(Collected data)
◆ ◆ ◆
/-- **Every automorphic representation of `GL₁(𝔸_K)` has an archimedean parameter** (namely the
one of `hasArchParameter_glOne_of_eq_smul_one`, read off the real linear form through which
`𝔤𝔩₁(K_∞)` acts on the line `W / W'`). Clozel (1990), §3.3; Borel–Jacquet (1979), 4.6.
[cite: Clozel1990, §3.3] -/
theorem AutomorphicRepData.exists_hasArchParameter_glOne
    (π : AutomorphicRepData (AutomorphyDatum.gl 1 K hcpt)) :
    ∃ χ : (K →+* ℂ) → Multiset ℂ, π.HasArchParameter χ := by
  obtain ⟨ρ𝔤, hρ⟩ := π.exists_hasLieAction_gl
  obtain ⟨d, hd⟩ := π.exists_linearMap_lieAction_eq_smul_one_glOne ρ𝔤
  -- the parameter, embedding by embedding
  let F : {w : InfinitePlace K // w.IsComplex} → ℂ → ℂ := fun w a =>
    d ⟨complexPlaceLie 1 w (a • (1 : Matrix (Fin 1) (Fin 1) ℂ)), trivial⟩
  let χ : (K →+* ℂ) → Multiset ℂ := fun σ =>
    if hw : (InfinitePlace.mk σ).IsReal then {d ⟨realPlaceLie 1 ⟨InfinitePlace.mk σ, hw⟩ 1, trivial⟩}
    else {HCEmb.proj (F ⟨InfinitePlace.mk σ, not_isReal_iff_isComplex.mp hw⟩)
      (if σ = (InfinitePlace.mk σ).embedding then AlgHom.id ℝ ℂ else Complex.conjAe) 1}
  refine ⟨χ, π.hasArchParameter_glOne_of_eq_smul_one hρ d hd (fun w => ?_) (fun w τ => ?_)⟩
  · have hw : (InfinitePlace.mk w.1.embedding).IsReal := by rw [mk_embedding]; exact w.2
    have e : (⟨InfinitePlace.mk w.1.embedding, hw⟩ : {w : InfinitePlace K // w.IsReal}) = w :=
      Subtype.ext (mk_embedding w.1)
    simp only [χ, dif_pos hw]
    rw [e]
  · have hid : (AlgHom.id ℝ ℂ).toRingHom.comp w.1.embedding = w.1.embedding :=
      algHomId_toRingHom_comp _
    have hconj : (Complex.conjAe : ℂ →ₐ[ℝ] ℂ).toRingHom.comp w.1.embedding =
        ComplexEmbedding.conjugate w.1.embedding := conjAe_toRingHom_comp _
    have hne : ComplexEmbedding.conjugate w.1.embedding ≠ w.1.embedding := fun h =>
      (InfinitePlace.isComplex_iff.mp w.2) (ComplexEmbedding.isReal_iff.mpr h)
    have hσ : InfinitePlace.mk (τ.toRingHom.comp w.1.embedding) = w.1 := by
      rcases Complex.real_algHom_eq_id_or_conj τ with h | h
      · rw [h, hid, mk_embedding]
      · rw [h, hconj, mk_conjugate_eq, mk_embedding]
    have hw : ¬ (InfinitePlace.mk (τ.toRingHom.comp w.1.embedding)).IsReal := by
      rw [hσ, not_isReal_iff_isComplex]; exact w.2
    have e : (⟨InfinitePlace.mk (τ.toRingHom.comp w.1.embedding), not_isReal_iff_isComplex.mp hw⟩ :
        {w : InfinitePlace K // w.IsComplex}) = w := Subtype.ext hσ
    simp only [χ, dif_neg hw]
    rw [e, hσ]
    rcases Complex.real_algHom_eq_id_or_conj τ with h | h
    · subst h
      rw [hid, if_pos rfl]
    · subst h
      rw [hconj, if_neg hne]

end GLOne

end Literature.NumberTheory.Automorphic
◆ ◆ ◆
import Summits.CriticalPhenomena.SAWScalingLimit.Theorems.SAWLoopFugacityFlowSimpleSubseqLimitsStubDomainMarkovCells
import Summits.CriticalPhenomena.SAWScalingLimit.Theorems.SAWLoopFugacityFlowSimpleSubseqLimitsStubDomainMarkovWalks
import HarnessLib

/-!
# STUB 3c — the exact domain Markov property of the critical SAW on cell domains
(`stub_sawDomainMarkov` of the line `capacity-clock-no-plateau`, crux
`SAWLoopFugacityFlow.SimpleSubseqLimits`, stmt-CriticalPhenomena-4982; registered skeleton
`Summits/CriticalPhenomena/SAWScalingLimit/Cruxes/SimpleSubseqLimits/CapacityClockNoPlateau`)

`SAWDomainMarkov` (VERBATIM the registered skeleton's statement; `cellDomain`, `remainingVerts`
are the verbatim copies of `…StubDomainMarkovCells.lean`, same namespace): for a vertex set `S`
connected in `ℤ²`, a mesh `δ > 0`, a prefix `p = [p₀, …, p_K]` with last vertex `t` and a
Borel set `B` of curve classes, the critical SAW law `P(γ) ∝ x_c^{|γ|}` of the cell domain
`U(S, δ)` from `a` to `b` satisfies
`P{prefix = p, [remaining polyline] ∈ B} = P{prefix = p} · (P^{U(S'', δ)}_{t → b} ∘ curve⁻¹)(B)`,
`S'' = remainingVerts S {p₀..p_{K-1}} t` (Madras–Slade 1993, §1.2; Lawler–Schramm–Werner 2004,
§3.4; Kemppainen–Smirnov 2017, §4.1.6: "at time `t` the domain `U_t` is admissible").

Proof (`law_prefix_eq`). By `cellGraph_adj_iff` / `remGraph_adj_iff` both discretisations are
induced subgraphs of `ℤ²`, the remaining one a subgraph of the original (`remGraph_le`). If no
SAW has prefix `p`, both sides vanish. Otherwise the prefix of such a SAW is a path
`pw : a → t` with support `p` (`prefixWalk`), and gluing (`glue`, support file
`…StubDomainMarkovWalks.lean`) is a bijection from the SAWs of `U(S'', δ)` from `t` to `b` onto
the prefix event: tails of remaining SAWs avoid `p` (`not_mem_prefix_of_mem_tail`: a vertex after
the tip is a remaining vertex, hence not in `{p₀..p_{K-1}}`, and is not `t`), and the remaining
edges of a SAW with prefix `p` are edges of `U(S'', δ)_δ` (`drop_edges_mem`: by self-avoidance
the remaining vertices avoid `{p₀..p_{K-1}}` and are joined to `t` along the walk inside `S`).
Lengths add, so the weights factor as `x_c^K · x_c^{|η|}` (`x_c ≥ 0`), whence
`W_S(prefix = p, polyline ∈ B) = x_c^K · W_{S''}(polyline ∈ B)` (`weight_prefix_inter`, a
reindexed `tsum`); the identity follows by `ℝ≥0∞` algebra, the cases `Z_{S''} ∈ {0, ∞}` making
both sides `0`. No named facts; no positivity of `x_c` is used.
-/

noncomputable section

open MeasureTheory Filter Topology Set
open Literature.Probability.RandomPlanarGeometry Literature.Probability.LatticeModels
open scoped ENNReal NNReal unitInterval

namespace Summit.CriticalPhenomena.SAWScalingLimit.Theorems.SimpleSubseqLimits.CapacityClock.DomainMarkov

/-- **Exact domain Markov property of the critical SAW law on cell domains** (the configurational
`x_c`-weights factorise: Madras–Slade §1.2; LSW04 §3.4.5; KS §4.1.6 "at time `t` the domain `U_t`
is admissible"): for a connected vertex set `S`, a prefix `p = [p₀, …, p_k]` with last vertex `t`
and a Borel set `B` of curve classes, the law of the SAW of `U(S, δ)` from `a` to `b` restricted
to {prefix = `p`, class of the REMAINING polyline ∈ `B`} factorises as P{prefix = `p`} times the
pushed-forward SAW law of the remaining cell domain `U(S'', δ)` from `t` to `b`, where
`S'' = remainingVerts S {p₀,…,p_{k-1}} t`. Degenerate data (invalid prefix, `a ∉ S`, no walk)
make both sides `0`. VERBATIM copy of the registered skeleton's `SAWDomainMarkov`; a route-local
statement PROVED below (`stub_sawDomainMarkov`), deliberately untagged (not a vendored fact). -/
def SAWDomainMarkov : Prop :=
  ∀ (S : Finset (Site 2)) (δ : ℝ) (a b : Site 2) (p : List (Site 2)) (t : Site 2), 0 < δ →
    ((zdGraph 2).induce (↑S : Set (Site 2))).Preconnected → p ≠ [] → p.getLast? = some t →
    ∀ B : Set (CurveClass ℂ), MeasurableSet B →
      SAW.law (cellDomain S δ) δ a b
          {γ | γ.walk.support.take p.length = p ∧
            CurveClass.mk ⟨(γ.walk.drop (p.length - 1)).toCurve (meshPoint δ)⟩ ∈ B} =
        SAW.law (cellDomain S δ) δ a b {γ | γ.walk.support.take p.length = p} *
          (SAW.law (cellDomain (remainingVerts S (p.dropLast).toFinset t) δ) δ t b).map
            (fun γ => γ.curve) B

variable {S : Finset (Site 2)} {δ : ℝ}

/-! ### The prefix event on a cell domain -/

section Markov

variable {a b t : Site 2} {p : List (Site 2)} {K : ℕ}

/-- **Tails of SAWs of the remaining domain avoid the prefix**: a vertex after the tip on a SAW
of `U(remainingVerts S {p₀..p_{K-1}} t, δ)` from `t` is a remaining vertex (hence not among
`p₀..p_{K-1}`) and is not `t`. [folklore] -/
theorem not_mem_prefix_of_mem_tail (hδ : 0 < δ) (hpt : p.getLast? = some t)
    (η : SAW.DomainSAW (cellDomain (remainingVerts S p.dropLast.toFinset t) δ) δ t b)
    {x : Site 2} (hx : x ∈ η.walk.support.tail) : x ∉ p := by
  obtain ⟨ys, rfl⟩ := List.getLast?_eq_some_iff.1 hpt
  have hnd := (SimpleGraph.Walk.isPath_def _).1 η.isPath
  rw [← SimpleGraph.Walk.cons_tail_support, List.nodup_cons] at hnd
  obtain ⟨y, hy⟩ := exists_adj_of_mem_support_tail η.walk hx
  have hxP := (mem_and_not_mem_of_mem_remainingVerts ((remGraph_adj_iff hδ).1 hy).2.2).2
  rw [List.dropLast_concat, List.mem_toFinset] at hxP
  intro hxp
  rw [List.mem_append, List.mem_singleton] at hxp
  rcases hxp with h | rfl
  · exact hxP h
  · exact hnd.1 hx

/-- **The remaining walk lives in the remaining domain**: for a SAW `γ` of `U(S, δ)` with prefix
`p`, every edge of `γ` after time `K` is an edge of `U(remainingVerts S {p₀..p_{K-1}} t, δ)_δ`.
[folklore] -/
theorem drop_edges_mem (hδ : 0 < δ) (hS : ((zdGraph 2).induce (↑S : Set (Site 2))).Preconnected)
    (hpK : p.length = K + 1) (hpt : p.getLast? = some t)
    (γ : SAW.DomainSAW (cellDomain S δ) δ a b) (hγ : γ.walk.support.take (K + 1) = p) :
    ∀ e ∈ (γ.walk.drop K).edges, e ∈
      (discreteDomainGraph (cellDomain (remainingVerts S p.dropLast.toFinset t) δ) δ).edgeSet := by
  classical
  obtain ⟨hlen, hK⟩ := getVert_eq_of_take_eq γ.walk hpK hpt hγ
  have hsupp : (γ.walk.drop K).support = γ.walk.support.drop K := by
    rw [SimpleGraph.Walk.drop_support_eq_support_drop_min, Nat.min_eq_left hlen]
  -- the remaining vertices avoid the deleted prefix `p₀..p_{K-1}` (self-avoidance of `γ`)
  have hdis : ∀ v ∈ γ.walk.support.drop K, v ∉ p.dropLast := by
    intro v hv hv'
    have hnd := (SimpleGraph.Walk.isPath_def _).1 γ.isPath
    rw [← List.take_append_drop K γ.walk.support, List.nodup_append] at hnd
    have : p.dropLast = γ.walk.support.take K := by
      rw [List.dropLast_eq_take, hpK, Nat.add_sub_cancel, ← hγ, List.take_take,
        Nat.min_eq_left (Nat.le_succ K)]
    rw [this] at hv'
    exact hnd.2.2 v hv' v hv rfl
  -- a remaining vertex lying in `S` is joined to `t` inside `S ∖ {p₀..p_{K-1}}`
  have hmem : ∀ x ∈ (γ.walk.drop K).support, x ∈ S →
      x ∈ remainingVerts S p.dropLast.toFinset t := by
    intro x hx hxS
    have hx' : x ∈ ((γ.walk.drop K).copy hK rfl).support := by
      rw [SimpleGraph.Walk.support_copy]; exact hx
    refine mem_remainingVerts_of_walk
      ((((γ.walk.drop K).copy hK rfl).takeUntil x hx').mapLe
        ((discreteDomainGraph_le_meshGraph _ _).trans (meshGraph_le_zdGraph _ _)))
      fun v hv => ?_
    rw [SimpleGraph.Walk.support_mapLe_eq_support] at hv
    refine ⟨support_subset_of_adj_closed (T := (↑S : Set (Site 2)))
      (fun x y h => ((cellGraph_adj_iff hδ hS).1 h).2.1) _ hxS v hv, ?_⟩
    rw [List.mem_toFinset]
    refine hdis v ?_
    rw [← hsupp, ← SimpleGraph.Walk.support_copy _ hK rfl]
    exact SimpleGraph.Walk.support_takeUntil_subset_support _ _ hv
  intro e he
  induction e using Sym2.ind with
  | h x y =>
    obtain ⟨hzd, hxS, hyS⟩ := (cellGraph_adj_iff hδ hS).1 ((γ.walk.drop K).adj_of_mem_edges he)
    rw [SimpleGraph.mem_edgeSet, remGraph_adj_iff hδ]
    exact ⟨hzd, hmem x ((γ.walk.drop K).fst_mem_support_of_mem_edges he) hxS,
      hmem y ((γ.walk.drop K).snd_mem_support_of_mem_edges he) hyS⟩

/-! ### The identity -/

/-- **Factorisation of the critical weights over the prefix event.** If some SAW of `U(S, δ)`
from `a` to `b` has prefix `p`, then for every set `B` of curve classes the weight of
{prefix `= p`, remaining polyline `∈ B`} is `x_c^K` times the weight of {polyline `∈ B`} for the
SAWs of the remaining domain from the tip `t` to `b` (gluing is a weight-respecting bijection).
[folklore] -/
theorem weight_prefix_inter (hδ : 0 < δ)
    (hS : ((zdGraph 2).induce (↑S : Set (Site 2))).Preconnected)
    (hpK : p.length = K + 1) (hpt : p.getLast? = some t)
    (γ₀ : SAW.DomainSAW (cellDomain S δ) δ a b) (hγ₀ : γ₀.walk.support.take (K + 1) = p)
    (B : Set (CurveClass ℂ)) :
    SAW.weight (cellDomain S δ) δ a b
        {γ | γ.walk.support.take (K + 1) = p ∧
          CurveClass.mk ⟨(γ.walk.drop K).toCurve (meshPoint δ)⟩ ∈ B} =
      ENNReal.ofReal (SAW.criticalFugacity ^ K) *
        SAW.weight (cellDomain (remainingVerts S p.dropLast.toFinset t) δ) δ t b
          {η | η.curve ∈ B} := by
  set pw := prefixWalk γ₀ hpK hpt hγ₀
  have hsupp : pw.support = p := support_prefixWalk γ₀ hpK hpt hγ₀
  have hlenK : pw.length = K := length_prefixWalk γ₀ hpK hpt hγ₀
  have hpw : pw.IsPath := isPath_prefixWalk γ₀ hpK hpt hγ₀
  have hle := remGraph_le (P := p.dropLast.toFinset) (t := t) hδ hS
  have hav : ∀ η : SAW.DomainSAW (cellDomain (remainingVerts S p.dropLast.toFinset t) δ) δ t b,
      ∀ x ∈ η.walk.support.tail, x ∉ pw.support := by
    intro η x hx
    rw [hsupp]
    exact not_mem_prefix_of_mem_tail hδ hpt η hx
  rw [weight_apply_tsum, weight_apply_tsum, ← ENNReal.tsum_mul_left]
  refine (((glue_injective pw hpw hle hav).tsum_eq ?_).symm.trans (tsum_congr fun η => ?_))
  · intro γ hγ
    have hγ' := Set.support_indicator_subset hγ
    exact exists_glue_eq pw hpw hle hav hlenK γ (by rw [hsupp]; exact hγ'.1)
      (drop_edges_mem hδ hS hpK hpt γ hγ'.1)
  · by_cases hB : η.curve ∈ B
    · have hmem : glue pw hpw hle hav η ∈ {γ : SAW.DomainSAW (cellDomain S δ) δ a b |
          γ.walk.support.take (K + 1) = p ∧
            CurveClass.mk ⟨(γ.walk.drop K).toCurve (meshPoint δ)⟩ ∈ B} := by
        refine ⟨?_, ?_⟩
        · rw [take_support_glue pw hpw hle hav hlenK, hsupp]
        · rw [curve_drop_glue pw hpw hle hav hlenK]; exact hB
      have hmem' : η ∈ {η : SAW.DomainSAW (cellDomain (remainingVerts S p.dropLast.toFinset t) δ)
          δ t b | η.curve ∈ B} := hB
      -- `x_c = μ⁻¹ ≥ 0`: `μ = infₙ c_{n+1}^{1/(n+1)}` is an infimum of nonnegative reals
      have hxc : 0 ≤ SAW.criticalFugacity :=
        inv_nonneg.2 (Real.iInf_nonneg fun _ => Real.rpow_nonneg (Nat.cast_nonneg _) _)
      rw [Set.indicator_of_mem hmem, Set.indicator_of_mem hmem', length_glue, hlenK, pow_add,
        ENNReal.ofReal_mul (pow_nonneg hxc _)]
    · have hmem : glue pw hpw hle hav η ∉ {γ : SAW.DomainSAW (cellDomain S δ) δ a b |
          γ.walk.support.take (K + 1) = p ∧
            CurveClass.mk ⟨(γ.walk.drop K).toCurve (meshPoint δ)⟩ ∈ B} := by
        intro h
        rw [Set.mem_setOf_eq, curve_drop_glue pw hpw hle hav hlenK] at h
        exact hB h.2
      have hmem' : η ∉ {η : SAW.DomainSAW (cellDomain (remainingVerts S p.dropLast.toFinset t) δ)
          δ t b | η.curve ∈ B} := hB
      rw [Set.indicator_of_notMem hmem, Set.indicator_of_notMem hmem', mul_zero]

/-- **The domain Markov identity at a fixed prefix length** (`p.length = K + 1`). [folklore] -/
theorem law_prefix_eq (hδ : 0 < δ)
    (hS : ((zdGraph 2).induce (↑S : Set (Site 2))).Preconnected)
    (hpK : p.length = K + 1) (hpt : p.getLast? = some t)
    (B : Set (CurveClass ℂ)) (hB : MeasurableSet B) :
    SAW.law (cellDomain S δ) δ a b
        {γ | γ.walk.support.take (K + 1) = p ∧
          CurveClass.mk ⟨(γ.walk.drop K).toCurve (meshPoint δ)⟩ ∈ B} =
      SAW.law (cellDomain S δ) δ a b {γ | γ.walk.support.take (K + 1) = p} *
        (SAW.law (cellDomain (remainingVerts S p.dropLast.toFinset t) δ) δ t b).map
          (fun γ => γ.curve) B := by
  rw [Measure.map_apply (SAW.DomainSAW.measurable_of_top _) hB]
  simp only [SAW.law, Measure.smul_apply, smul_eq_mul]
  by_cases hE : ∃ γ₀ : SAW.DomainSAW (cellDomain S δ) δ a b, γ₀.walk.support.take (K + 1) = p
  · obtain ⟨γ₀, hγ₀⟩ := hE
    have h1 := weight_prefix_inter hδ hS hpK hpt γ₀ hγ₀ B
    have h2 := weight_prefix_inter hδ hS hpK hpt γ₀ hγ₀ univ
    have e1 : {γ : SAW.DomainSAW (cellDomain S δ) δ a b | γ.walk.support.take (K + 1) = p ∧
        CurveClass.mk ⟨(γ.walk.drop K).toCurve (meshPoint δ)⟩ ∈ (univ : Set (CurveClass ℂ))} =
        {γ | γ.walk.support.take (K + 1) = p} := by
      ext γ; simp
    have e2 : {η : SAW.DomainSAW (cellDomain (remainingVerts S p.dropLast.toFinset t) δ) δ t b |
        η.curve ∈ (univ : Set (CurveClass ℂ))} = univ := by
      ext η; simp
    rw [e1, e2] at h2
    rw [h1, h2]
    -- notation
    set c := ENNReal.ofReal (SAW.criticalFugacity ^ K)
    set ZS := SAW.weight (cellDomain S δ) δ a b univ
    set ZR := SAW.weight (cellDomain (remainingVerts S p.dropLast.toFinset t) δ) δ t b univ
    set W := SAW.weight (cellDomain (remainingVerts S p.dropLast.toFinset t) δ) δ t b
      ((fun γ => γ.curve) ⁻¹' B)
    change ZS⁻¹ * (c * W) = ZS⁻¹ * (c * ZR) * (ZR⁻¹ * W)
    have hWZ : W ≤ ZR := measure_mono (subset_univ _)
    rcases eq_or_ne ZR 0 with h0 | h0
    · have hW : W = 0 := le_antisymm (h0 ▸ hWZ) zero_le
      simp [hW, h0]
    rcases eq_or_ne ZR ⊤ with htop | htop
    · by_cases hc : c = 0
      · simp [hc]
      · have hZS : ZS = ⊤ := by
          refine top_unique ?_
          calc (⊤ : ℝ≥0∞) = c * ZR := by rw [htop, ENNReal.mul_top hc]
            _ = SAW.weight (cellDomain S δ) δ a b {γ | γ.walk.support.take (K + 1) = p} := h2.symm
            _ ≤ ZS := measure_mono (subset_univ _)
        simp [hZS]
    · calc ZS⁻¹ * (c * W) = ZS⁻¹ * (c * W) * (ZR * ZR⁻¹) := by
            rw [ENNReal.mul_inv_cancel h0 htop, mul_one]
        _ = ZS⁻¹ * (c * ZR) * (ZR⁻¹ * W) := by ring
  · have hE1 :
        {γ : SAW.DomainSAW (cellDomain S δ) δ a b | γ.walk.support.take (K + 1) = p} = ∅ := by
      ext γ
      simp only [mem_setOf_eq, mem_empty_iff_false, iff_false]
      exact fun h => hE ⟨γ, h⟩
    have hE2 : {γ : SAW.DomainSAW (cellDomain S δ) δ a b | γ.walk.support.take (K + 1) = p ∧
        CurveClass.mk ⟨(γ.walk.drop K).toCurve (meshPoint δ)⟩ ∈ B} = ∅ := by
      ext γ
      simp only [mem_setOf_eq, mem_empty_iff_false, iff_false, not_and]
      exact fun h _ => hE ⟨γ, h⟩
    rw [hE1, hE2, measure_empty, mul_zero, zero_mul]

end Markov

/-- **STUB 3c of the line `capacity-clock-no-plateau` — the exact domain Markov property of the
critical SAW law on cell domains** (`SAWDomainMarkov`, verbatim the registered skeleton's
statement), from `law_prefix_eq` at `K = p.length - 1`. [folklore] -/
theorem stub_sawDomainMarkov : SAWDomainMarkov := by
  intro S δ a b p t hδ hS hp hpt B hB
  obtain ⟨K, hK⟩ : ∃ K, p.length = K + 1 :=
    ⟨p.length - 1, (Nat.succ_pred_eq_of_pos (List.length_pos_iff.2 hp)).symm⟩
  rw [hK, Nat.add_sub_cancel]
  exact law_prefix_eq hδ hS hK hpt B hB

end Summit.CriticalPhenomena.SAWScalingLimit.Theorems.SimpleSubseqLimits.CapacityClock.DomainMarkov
◆ ◆ ◆
**AIM OF THE EXERCISE**: Above are the records; copy each line from them that includes the string "variable".

**EXERCISE ANSWER**:
variable {S : Finset (Site 2)} {δ : ℝ}
variable {a b t : Site 2} {p : List (Site 2)} {K : ℕ}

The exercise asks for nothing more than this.